**The input**.
*** Begin section ***

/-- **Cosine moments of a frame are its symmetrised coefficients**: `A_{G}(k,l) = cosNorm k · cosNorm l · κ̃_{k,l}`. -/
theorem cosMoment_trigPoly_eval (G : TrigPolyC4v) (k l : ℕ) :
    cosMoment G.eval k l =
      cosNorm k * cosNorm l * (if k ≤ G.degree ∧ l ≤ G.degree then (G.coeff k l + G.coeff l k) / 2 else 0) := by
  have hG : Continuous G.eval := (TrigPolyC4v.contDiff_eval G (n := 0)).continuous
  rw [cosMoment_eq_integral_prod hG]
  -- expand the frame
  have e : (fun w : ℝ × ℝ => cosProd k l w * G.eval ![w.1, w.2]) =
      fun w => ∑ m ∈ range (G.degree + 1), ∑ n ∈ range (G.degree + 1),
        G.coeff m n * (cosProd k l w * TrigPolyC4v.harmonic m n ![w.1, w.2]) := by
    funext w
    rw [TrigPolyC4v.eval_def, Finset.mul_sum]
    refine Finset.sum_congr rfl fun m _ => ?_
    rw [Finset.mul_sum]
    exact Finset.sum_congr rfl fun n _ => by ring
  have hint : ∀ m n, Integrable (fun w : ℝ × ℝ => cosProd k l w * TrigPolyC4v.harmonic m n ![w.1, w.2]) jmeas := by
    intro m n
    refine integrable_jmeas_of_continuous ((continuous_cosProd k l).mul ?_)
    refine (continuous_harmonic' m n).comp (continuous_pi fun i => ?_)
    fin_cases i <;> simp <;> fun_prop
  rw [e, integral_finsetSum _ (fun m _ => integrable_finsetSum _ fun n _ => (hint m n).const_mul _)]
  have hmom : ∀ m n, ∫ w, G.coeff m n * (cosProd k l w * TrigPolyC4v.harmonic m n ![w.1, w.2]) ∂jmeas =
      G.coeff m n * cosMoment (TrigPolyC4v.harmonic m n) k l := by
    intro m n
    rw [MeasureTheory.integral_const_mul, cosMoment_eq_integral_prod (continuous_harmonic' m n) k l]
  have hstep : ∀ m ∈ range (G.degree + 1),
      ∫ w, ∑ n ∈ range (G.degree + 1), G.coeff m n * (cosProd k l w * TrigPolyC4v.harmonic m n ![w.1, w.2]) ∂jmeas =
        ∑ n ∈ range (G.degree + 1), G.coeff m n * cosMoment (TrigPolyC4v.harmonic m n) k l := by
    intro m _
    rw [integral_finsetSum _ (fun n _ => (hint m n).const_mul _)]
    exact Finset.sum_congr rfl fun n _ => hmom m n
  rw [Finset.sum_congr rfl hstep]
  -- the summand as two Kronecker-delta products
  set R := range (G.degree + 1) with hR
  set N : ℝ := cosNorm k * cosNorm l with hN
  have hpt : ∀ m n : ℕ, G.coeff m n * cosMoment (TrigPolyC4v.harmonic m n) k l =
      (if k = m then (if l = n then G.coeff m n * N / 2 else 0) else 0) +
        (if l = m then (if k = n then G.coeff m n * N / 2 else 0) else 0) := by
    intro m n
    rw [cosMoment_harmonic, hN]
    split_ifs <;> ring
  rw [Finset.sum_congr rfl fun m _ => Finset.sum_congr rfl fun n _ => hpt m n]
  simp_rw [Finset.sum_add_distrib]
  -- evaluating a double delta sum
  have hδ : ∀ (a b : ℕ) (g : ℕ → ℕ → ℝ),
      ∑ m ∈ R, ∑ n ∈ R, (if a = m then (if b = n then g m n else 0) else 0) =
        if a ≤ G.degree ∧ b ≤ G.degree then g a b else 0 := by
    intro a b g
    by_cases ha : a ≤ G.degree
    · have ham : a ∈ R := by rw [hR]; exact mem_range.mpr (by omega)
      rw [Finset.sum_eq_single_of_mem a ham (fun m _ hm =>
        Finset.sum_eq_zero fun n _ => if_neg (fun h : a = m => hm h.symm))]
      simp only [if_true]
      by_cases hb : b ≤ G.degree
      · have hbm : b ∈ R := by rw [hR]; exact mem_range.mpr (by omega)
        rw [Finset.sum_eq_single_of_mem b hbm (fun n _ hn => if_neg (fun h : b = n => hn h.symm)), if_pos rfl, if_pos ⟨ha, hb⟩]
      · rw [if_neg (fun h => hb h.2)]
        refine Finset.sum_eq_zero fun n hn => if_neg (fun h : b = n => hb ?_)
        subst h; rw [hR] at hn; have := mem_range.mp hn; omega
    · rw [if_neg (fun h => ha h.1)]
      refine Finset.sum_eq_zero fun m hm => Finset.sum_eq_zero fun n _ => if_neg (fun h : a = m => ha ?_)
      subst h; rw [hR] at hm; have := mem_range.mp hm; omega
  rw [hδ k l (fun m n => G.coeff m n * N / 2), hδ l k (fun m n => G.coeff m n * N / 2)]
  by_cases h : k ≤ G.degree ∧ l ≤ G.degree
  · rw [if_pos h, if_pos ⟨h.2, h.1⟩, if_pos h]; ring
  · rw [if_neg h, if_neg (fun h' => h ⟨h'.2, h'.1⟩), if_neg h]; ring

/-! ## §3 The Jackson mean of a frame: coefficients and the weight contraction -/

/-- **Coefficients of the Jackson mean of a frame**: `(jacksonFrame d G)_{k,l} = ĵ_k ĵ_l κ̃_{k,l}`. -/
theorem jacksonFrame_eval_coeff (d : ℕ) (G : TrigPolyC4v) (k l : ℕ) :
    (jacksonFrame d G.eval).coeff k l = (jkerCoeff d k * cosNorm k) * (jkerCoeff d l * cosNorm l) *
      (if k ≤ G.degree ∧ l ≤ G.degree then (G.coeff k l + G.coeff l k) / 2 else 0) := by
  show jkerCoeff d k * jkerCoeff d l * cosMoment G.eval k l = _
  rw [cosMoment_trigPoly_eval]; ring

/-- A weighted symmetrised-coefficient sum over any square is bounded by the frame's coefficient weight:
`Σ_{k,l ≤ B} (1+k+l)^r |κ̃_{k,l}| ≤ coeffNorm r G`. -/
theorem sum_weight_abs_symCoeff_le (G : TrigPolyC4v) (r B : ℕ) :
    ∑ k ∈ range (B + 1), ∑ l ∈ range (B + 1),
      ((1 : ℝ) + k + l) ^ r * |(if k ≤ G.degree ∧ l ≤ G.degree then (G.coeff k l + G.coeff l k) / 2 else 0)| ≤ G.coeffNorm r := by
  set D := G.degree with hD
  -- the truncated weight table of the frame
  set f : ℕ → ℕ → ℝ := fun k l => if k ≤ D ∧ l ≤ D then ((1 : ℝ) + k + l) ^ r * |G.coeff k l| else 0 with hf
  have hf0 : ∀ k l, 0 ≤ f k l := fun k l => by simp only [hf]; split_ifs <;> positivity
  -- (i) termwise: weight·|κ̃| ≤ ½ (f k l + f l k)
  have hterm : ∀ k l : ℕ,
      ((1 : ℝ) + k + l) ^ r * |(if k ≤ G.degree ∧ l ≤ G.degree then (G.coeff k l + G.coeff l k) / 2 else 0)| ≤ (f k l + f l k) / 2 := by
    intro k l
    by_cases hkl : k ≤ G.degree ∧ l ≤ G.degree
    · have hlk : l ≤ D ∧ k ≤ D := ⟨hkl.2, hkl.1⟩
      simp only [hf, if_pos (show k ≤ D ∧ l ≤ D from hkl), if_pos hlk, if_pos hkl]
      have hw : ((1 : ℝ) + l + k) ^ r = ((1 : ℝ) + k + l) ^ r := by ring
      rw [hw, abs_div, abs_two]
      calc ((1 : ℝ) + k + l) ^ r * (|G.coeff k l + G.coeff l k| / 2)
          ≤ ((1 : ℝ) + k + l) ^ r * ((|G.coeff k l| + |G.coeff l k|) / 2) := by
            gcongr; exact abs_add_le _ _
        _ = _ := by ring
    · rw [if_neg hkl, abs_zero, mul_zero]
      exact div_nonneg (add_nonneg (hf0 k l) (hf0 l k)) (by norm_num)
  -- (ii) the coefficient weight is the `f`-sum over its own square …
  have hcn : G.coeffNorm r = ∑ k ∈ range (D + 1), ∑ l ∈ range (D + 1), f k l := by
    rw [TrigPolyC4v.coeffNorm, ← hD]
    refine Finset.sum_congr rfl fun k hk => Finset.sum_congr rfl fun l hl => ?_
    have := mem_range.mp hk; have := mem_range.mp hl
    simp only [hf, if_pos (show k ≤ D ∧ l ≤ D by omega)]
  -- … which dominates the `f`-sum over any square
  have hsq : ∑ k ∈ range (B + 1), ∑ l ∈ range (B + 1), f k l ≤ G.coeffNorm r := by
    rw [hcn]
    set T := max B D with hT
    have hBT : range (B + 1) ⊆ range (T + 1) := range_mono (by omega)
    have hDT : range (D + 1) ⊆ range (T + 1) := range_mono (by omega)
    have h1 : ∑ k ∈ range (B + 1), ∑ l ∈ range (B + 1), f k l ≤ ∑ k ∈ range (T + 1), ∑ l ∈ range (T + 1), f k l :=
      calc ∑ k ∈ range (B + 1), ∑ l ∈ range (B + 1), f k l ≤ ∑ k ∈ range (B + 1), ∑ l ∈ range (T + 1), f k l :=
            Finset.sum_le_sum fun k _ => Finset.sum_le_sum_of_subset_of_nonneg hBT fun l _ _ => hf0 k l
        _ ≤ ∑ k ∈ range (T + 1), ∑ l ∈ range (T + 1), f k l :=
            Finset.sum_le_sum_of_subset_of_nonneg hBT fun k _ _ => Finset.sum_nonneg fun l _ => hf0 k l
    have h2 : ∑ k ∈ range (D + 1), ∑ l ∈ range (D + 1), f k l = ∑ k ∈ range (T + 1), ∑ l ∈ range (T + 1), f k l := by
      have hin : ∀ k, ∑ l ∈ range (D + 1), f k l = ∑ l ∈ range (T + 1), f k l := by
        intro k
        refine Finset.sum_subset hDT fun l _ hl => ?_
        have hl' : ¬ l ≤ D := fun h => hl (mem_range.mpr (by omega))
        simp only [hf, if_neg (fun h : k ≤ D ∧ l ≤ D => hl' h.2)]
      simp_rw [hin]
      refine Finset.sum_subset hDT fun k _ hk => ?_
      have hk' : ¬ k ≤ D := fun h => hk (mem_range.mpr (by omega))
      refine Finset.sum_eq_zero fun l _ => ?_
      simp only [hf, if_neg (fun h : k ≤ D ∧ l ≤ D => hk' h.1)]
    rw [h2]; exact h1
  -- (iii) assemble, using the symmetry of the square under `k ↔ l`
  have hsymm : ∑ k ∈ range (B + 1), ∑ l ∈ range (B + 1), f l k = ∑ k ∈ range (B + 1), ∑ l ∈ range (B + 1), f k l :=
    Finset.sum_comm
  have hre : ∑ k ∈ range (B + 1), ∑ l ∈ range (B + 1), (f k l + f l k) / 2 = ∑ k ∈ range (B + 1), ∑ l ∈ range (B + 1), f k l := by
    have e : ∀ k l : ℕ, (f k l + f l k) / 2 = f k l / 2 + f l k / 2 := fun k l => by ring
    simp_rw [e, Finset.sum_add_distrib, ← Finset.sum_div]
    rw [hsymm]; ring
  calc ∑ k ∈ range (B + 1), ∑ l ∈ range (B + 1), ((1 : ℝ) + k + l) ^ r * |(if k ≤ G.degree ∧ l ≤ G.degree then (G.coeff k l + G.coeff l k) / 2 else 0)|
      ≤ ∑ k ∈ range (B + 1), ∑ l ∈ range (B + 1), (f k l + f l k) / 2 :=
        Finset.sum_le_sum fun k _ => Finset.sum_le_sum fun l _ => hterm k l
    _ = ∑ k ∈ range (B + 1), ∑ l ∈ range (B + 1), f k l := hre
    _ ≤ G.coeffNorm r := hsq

*** End section ***

**Exercise brief**.
Please go through the data above and copy each line containing the word "intro".

**The answer**.
    intro m n
    intro m n
    intro m _
    intro m n
    intro a b g
    intro k l
        intro k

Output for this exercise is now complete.